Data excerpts
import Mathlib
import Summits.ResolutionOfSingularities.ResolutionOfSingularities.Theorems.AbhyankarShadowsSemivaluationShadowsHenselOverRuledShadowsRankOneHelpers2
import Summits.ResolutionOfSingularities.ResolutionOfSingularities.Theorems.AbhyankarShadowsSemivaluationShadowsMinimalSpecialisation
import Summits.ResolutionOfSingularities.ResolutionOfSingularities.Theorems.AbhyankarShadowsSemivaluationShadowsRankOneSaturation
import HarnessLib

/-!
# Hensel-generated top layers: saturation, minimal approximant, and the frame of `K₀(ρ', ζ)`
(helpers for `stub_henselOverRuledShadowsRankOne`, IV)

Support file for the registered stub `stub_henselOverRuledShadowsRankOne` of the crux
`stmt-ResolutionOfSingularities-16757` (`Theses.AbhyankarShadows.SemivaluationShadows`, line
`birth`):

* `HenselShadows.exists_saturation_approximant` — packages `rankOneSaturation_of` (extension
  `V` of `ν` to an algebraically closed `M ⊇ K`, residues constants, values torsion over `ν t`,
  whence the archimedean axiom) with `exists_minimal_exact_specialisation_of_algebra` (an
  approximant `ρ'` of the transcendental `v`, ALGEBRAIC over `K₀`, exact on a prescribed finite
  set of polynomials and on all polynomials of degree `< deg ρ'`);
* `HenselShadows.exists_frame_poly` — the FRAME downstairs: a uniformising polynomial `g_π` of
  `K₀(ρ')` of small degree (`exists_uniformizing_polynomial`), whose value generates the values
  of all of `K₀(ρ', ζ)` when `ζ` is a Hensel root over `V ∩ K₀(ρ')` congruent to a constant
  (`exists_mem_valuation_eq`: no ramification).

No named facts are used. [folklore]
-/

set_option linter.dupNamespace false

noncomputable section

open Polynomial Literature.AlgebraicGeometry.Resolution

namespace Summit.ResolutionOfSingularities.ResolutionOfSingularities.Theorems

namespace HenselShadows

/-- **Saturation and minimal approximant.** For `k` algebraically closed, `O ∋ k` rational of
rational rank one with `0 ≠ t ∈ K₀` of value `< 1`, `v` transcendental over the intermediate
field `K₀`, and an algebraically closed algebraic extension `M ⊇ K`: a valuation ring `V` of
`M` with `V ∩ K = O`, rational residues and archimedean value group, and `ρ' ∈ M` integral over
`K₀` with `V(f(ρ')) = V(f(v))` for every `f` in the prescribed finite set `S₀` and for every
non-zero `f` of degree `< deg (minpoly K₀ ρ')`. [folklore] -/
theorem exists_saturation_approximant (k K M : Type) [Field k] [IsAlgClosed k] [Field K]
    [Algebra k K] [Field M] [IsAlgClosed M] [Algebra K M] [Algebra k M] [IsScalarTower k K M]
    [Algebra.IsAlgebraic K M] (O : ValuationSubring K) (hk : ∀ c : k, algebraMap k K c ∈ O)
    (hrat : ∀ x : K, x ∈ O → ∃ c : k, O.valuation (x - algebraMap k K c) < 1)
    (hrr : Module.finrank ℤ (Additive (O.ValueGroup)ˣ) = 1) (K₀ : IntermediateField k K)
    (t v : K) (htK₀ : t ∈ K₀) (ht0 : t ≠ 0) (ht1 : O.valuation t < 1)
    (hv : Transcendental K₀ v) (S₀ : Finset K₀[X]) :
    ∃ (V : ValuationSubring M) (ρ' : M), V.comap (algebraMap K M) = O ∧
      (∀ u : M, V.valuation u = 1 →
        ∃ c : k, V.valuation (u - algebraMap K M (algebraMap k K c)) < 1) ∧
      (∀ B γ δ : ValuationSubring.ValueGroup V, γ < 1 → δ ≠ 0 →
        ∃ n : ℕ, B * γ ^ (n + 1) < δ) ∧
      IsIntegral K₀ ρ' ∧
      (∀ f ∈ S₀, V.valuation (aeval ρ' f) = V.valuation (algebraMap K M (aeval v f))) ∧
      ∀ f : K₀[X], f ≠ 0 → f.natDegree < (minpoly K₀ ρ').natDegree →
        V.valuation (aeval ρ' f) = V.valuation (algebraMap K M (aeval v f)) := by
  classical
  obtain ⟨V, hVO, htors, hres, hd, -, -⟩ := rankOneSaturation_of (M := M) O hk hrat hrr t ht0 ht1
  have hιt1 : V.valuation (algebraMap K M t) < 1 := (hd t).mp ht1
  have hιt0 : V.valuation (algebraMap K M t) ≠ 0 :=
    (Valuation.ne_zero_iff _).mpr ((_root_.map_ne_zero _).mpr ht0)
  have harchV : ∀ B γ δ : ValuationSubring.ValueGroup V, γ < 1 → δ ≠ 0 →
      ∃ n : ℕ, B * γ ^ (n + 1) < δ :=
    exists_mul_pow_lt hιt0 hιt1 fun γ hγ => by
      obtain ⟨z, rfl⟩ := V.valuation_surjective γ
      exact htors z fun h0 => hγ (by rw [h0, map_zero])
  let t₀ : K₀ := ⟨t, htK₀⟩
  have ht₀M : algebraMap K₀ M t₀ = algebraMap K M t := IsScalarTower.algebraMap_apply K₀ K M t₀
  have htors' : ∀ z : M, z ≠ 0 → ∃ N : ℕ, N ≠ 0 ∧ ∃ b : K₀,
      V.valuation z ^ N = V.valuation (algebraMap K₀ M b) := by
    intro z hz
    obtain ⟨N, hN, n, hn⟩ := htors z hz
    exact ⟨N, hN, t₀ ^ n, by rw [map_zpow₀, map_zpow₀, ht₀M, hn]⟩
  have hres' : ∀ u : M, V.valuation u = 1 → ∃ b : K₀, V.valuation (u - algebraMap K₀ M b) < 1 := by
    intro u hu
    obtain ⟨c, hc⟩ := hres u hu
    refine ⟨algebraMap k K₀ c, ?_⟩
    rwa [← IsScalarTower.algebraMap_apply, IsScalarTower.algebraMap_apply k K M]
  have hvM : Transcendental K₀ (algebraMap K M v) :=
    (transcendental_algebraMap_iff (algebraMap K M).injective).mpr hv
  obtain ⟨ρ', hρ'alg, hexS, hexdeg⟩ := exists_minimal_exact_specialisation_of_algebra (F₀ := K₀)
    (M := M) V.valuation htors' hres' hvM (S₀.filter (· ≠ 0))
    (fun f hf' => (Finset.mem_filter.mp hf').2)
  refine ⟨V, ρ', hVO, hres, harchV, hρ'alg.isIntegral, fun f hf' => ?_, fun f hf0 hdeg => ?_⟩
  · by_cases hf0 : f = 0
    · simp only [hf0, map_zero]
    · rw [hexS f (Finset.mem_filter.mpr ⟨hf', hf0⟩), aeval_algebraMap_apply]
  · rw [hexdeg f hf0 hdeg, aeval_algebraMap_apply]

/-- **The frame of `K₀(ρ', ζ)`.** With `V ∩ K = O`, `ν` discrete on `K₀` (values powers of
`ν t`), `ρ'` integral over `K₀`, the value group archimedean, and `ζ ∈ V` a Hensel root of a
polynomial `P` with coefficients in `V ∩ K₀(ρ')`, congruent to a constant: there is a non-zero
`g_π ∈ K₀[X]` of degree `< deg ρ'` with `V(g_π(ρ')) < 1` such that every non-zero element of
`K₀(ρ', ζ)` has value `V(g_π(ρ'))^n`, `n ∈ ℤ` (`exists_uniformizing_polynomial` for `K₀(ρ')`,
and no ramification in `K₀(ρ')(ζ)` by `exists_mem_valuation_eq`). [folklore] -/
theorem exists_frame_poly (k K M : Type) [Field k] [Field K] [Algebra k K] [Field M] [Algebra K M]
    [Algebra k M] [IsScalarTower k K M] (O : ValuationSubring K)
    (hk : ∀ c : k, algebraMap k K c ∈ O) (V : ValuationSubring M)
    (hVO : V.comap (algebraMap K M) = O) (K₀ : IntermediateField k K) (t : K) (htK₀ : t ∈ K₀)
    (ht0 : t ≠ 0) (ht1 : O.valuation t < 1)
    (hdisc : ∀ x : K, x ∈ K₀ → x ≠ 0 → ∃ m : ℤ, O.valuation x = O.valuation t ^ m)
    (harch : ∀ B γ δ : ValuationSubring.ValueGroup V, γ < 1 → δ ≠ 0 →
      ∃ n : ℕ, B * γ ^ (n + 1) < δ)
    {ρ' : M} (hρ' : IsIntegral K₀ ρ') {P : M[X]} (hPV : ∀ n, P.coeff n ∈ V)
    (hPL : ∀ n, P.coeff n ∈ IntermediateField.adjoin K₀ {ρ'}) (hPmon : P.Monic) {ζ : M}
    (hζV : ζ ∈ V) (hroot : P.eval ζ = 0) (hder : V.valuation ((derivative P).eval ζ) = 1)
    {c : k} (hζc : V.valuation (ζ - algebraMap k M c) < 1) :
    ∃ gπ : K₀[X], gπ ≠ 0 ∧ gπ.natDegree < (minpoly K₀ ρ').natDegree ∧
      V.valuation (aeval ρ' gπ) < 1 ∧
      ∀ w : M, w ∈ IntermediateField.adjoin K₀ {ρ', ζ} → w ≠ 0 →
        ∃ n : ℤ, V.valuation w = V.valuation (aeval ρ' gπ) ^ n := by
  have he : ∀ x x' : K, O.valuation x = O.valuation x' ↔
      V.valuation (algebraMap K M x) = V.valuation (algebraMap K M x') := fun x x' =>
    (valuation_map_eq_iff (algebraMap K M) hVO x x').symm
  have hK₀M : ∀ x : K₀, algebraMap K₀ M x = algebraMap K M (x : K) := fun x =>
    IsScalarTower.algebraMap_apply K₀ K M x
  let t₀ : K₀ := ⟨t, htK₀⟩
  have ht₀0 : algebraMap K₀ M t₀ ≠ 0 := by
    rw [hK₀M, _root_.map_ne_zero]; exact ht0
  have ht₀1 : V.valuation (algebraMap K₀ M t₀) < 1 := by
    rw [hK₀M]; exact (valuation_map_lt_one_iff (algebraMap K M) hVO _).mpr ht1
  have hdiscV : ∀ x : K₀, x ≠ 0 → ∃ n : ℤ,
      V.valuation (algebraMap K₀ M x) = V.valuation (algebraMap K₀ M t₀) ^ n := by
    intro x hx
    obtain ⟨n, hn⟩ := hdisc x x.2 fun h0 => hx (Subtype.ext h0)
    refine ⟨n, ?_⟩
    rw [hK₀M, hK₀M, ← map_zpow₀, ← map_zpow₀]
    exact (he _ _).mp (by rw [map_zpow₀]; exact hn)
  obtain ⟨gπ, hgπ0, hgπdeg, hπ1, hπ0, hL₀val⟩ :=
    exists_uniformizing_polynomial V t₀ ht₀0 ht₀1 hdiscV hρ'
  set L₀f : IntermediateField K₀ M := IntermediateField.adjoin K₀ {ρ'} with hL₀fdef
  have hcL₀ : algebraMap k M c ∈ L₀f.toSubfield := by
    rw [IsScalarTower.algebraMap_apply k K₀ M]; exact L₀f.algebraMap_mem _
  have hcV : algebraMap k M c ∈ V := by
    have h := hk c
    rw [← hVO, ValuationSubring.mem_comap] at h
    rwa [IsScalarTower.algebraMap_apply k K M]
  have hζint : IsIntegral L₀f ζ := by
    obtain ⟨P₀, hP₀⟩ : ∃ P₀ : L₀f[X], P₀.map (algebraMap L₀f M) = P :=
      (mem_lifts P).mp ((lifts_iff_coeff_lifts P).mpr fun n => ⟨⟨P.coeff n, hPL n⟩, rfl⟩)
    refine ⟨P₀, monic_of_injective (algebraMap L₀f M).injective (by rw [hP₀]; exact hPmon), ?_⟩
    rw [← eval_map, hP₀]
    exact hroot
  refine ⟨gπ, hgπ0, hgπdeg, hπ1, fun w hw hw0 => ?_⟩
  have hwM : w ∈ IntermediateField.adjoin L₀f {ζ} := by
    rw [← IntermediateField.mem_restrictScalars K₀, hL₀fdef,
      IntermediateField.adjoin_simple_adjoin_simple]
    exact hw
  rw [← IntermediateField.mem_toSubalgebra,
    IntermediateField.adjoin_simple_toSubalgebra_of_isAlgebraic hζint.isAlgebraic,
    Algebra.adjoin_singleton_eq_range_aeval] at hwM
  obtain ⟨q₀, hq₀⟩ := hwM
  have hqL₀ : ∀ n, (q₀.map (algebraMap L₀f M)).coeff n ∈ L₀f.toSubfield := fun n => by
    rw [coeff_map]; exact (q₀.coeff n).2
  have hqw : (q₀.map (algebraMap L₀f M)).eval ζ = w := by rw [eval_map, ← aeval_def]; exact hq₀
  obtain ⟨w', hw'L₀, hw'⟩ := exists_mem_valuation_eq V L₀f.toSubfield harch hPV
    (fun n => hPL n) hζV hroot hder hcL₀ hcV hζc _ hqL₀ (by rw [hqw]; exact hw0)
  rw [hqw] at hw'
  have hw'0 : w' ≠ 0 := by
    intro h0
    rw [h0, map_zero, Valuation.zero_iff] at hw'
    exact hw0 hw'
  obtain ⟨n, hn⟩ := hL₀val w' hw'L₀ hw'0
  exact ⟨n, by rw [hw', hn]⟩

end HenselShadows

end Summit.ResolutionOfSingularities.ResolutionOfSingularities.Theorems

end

§ About this exercise
Indicate how many lines in the records above include the word "hdiscV", giving no other content.

§ Problem solution
2